Cape in Futtsu, Chiba Prefecture, Japan

Cape Futtsu (富津岬, Futtsu-misaki?) is a cape located east of Tokyo Bay in Futtsu, Chiba, Japan. The entire area in the cape has been developed as Chiba Prefectural Futtsu Park, and has been selected as one of Japan's Top 100 White Sand and Green Pines and one of Kanto's Top 100 Views of Fuji. Futtsu Tidal Flat on the north side of Cape Futtsu is included in Japan's 500 important wetlands.

==Geography==
Cape Fuutsu is a cape that juts out from near the mouth of the Koito River toward Tokyo Bay for approximately 5 km in the southwest direction. It consists of a long, narrow sandbar called Futtsusu that stretches from the mouth of the Koito River to the tip of the cape, and a triangular alluvial plain called Futtsuheiya that stretches from there to Isonezaki. Off the tip of the sandbar are the First Sea Fort and the Second Sea Fort (artificial islands), which were used as forts.

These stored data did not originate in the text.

/-!
# Burnol 2004b, Prop. 4.3: division by `s − w` in the Sonine spaces `K_a ⊂ L_a`

LINE 1 — LABEL: RH-FREE (Hilbert-space / Mellin analysis of even `L²` functions constant on `(−a,a)`
together with their cosine transform; the Riemann zeta function does not occur). FRAMING (cell rh-crit,
D-0074): corpus theorems are RH-FREE literature; nothing here is worded as progress toward RH. bears_on:
B-C/B-P (LADDER-RH COLUMN 6, de Branges framework). WHAT THIS IS NOT: not a route, not a criterion, no
positivity is asserted; discharging an as-printed structural proposition of an RH-criterion corpus moves
RH by nothing. Nothing here bears on the truth of RH.

Source: J.-F. Burnol, *Two complete and minimal systems associated with the zeros of the Riemann zeta
function*, J. Théor. Nombres Bordeaux 16 (2004) 65–94 = arXiv:math/0203120v7, Prop. 4.3 (p. 8, TeX
l.711–731 of the TeX of record): "If `G(s)` belongs to `L̂_a` and `s(s−1)π^{−s/2}Γ(s/2)G(s)` vanishes at
`s = w` then `G(s)/(s−w)` again belongs to `L̂_a`. If `G(s)` belongs to `K̂_a` and `π^{−s/2}Γ(s/2)G(s)`
vanishes at `s = w` then `G(s)/(s−w)` again belongs to `K̂_a`." Typed as `Burnol2004b_prop4_3R`
(`BurnolZetaSystemsHardy.lean`). The printed proof is one line over the Hardy-space characterisation of
`L̂_a` (Prop. 4.1, Paley–Wiener); DEVIATION (no `ℍ²` in the tree): the witnesses are written down on the
`t`-side — for `Re w < ½` the TWISTED CESÀRO AVERAGE `(Q_w f)(t) = ∫₀¹ v^{−w} f(vt) dv`, for `Re w > ½`
the TWISTED TAIL AVERAGE `(R_w f)(t) = −∫₁^∞ v^{−w} f(vt) dv` (both `L²`-bounded by a Schur /
weighted-Hardy estimate), whose right Mellin transforms are `f̂(s)/(s−w)` (Fubini) and whose membership
in `L_a` / `K_a` consumes exactly the printed vanishing hypothesis: on the support side for `R_w`
(`G_f(w) = 0` through the explicit continuation `G_f(s) = c·a^{1−s}/(1−s) + ∫_a^∞ u^{−s}f`), on the
Fourier side for `Q_w` (duality `⟨𝓕⁻¹α, Q_w f⟩ = ∫ ᾱ Ψ`, dilation law `𝓕(f(v·)) = v⁻¹(𝓕f)(·/v)`,
`Ψ ≡ const` iff `G_{𝓕f}(1−w) = 0`, which is `G_f(w) = 0` through the functional equation of Prop. 2.2);
for `½ < Re w < 1` the witness is obtained from the `Re w < ½` case applied to `𝓕f` at `1 − w` and
transformed back (functional equations). This file proves BOTH clauses for every `w` OFF THE CRITICAL
LINE (`Re w ≠ ½`): `SonineDivision.sonineK_div_of_re_ne_half`, `SonineDivision.sonineL_div_of_re_ne_half'`
(the point `w = 0` of the `L_a` clause through `c' = 2·G_f(0)`,
`SonineDivision.fourierConst_eq_two_mul_rightMellinExt_zero`), and then ON THE CRITICAL LINE
`Re w = ½` (section R), where neither operator is `L²`-bounded: there `Q_w f` is obtained as the
`L²`-LIMIT of `Q_{w−δ}f`, `δ ↓ 0` — a Cauchy family by the Mellin–Plancherel identity on the vertical
lines `Re s = 1 − σ`, `σ ↑ ½` (near `w` the first-order vanishing `|f̂(s)| ≤ M|s − w|` of the
continuation controls the resolvent `1/(s − w + δ)`, away from `w` Plancherel for `f` itself; then
`σ ↑ ½` by dominated convergence) —, identified with the pointwise `Q_w f₀` (dominated convergence in
`v`, a.e. along a subsequence), and its Fourier side is obtained by passing to the limit in the duality
identity, the defect `G_{𝓕f}(1 − w + δ)·∫|ξ|^{−w+δ}ᾱ = O(δ^{1/2})` vanishing because `G_{𝓕f}` has a
zero at `1 − w` (functional equation). This DISCHARGES the named fact: `Burnol2004b_prop4_3R_holds`
(section S).

## Main statements (namespace `Literature.NumberTheory.LFunctions.SonineDivision`)

* tools: `lintegral_enorm_sq_twisted_le` / `memLp_twisted` (Schur bound for `∫_S v^{−w}f(vt)dv`),
  `rightMellin_twisted` (`(T_S f)^(s) = (∫_S v^{s−1−w})·f̂(s)`, Fubini), `inner_fourierInv_twisted`
  (the `𝓕`-side duality for a general `S`), `psi_tail_eq` / `psi_cesaro_eq` (evaluation of `Ψ_S` on
  `[−a,a]`), `fourier_ae_eq_const_of_inner`, `rightMellinExt_eq_of_rep` (the continuation of `f̂`,
  `f ∈ L_a`, on `Re s > ½`, `s ≠ 1`), `exists_cesaro_twisted`, `exists_tail_twisted` (the witnesses);
* `sonineK_div_of_re_lt_half`, `sonineK_div_of_half_lt_re`, `sonineK_div_of_re_ne_half` (clause `K_a`);
* `sonineL_div_of_re_lt_half` (`w ≠ 0`), `sonineL_div_of_mem_strip`, `sonineL_div_of_one_le_re`,
  `sonineL_div_of_re_ne_half` (clause `L_a`, `w ≠ 0`); `fourierConst_eq_two_mul_rightMellinExt_zero`
  (`c' = 2·G_f(0)`), `sonineL_div_zero`, `sonineL_div_of_re_ne_half'` (clause `L_a`, all `Re w ≠ ½`);
* `exists_cesaro_twisted_of_memLp` (the Cesàro witness for any `Re w < 1` modulo the two analytic
  inputs of the critical line: `Q_w f₀ ∈ L²` and the duality identity);
* `Burnol2004b_prop4_3R_of_critical_line` (top namespace): the typed fact REDUCED to its two
  critical-line clauses (explicit hypotheses; a reduction, not a discharge);
* section R (critical line): `integral_norm_sq_mellin_cesaro_sub_le` (the line bound),
  `integral_norm_sq_cesaro_sub_le` (`‖Q_{w−δₙ}f₀ − Q_{w−δₘ}f₀‖² ≤ 2Kδₙ`), `tendsto_cesaro_pointwise`,
  `inner_fourierInv_cesaro_eq` (Fourier side of `Q_{w'}f` with the defect term),
  `memLp_cesaro_critical` (`Q_w f₀ ∈ L²` with its duality identity, from the two analytic inputs),
  `exists_cesaro_twisted_critical`, `sonineL_div_of_re_eq_half`, `sonineK_div_of_re_eq_half`;
* `Burnol2004b_prop4_3R_holds` (top namespace, section S): the DISCHARGE of the named fact.

## References
* [Burnol2004b] J.-F. Burnol, JTNB 16 (2004) = arXiv:math/0203120v7, Prop. 4.3 (TeX l.711–731),
  Prop. 2.2 (TeX l.460–469), Lemma 4.4 (TeX l.750–758).
* [HardyLittlewoodPolya1952] G. H. Hardy, J. E. Littlewood, G. Pólya, *Inequalities*, Thm. 319 (Schur)
  and Thm. 330 (weighted Hardy).
-/

noncomputable section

Along with Cape Kannon on the Miura Peninsula on the opposite shore, which is about 6 km away, Cape Futtsu forms the boundary between Tokyo Bay and the Uraga Channel. On the north side of the cape, a 174-hectare (ha) tidal flat called Futtsu Higata is formed on the calm shore of the inner bay, and on the south side, it serves as a breakwater against the rough waves of the open ocean.

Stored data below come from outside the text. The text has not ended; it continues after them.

import Literature.NumberTheory.Automorphic.ResGLnCuspidalCohomologyReduction
import Literature.NumberTheory.Automorphic.UmgTwistPairing
import HarnessLib

/-!
# Borel's injectivity of cuspidal cohomology for `Res_{K/ℚ} GL_n`: the reduction with the concrete
# moderate-growth module

Topic `NumberTheory/Automorphic`; namespace `Literature.NumberTheory.Automorphic.ConeDictionary`.
Theorems only; no definition, no named fact, no `sorry`.

`ResGLnCuspidalCohomologyReduction.coneClass_ne_zero_of_primitive` reduces
`Borel1983_coneClass_ne_zero` (`n ≠ 0`) to the existence, when the cone class of `η` vanishes, of a
horizontal primitive of `(jW ⊗ 1) ∘ η` in `C^q(𝔤; W' ⊗ E_λ)` for ANY auxiliary Lie module `W'`
with a sesquilinear pairing against `W` extending the Petersson form and skew along the `x i`.
Here that auxiliary datum is INSTANTIATED by the tree's analysis (`UmgTwistInvariantModule`,
`UmgTwistPairing`): `W' = W'_T` the smooth functions of uniform moderate growth on `GL_n(𝔸_K)`
with all derivatives continuous and `|det|^s`-twist invariant under `A_G GL_n(K)`, acted on by Lie
derivatives (`umgLieRep`), paired with `W` by `p(Φ, φ) = ∫ conj (|det|^s Φ)↓ (|det|^s φ)↓ dμ`
(`pairing`; sesquilinear by the integrability of moderate growth against cusp forms; extending the
Petersson form along the inclusion `inclW : W ↪ W'_T`; skew along the trace-zero `x i` by Borel's
integration by parts, `pairing_umgLieRep_left`).  The single remaining input is thus Borel's
regularization theorem proper [Borel 1983, Thm. 3.2, 3.4; Borel 1981 II, 5.3–5.5]: the vanishing
of the cone class (the class of `η` on the locally symmetric spaces `Γ_c \ X⁺`, van Est / de Rham)
yields a `K'_∞`-horizontal primitive of `η` among the cochains with values in the functions of
uniform moderate growth.

* `coneClass_ne_zero_of_umgPrimitive` — the fact's conclusion for `n ≠ 0` from that input alone.

[cite: BorelWallach2000, VII 2.2, II §2.2; XIV 2.3]

## References

* A. Borel, N. Wallach (2000), II §2, VII §2, XIV 2.3 (held). [BorelWallach2000]
* A. Borel, *Regularization theorems in Lie algebra cohomology. Applications*, Duke Math. J. 50
  (1983), Thm. 3.2, 3.4. [Borel1983Regularization]
* A. Borel, *Stable real cohomology of arithmetic groups II*, Progr. Math. 14 (1981), 5.3–5.5.
-/

noncomputable section

namespace Literature.NumberTheory.Automorphic

-- Mathlib idiom (as in `GKModules`): commutator bracket on matrix algebras and `Module.End`
attribute [local instance 100] LieRing.ofAssociativeRing

open scoped TensorProduct Classical _root_.Matrix
open _root_.NumberField _root_.NumberField.InfinitePlace _root_.NumberField.mixedEmbedding IsDedekindDomain
open _root_.MeasureTheory Literature.Algebra.Lie.ChevalleyEilenberg

namespace ConeDictionary

open ResGLnCohomology BigHeckeGLn Literature.NumberTheory.DiophantineGeometry

variable {n : ℕ} {K : Type} [Field K] [NumberField K] {hcpt : isCompact_glFiniteIntegralLevel n K}

/-- The pairing of `UmgTwistPairing` is sesquilinear (`n ≠ 0`). [folklore] -/
theorem isSesqPairing_pairing [NeZero n] {π : AutomorphicRepData (AutomorphyDatum.gl n K hcpt)} (T : π.UnitaryTwist)
    (μ : Measure (AdelicGroupData.gl n K).automorphicQuotient) [(AdelicGroupData.gl n K).IsAutomorphicMeasure μ] :
    Kuga.IsSesqPairing (T.pairing μ) where
  add_left Φ Ψ φ := T.pairing_add_left μ Φ Ψ φ
  smul_left c Φ φ := T.pairing_smul_left μ c Φ φ
  add_right Φ φ ψ := T.pairing_add_right μ Φ φ ψ
  smul_right c Φ φ := T.pairing_smul_right μ c Φ φ

set_option maxHeartbeats 800000 in
set_option synthInstance.maxHeartbeats 200000 in
/-- **Borel's injectivity, reduced to his regularization theorem** (`n ≠ 0`).  Let `π` be a clean
cuspidal automorphic representation of `GL_n(𝔸_K)`, `η ∈ Z^{q+1}(𝔤, K_∞; W ⊗ E_λ)` basic and not a
coboundary, with cone forms `ω_η`; fix an automorphic measure `μ` and a unitary twist `T`, and let
`W'_T ⊇ W` be the Lie module of smooth functions of uniform moderate growth with the twisted
invariance (`UnitaryTwist.umgSpace`).  If the vanishing of the cone class of `η` yields a
`K'_∞`-horizontal `Ψ ∈ C^q(𝔤; W'_T ⊗ E_λ)` with `dΨ = (inclW ⊗ 1) ∘ η` (Borel's regularization),
then the cone class of `η` is nonzero — by `coneClass_ne_zero_of_primitive` with the pairing
`∫ conj (|det|^s Φ)↓ (|det|^s φ)↓ dμ` (`UnitaryTwist.pairing`: sesquilinear, extending the Petersson
form, skew along the trace-zero `x i`). [cite: BorelWallach2000, VII 2.2, II §2.2] -/
theorem coneClass_ne_zero_of_umgPrimitive [NeZero n] (𝔫 : Ideal (𝓞 K)) (π : CuspidalAutomorphicRepData n K hcpt)
    (hW' : π.1.W' = ⊥) (S : Finset {w : InfinitePlace K // w.IsReal}) (lam : (K →+* ℂ) → Fin n → ℤ)
    (q : ℕ) (η : Cochain π.1 lam (q + 1)) (hZ : η ∈ (gkComplexLS π.1 S lam).cocycles (q + 1))
    (hins : ins q (⟨1, trivial⟩ : (AutomorphyDatum.gl n K hcpt).arch.lie) η = 0)
    (hB : η ∉ (gkComplexLS π.1 S lam).coboundaries (q + 1))
    (hω : TwistedQuotient.IsConeFormFamily (diagPos n K) (level n K 𝔫) (coeffRepPos ℂ n K lam)
      ((ResGLnCone.coneActionRat n K).comp (glTotPos n K).subtype) (ResGLnCone.posCone n K)
      (fun c H => coneForm π.1 S lam η c H))
    (μ : Measure (AdelicGroupData.gl n K).automorphicQuotient) [(AdelicGroupData.gl n K).IsAutomorphicMeasure μ]
    (T : π.1.UnitaryTwist)
    (hex : TwistedQuotient.coneClass hω (ResGLnCone.hermOne_mem_posCone n K) = 0 →
      ∃ Ψ : Literature.Algebra.Lie.ChevalleyEilenberg.Cochain ℝ (𝔤D n K hcpt) (Carrier' lam T.umgLieRep) q,
        Ψ ∈ horizontal (M := Carrier' lam T.umgLieRep) (kPrimeD n K hcpt) q ∧
          d ℝ (𝔤D n K hcpt) (Carrier' lam T.umgLieRep) q Ψ =
            post (𝔤D n K hcpt) (inclT π.1 lam T.umgLieRep T.inclW) (q + 1) η) :
    TwistedQuotient.coneClass hω (ResGLnCone.hermOne_mem_posCone n K) ≠ 0 :=
  coneClass_ne_zero_of_primitive 𝔫 π hW' S lam q η hZ hins hB hω μ T T.umgLieRep (isSesqPairing_pairing T μ)
    (fun i Φ φ => T.pairing_umgLieRep_left μ (xD n K hcpt i) (ResGLnCartan.mixedTrace_trace_x n K i) Φ φ)
    (fun w w₂ => T.pairing_inclW μ w w₂) hex

end ConeDictionary

end Literature.NumberTheory.Automorphic

end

The wetland also has a community of seaside plants that attract mallards and spot-billed ducks, and is designated as a natural monument of Chiba Prefecture as the Futtsu Seaside Plant Community. On the south side, there are many communities of halophytic plants such as Kouboumugi and Kikamonohashi, which grow on Kujukuri Beach, and on the north shore of the beach, inner bay wild plants such as Psyllium japonica and Okahijiki grow thickly.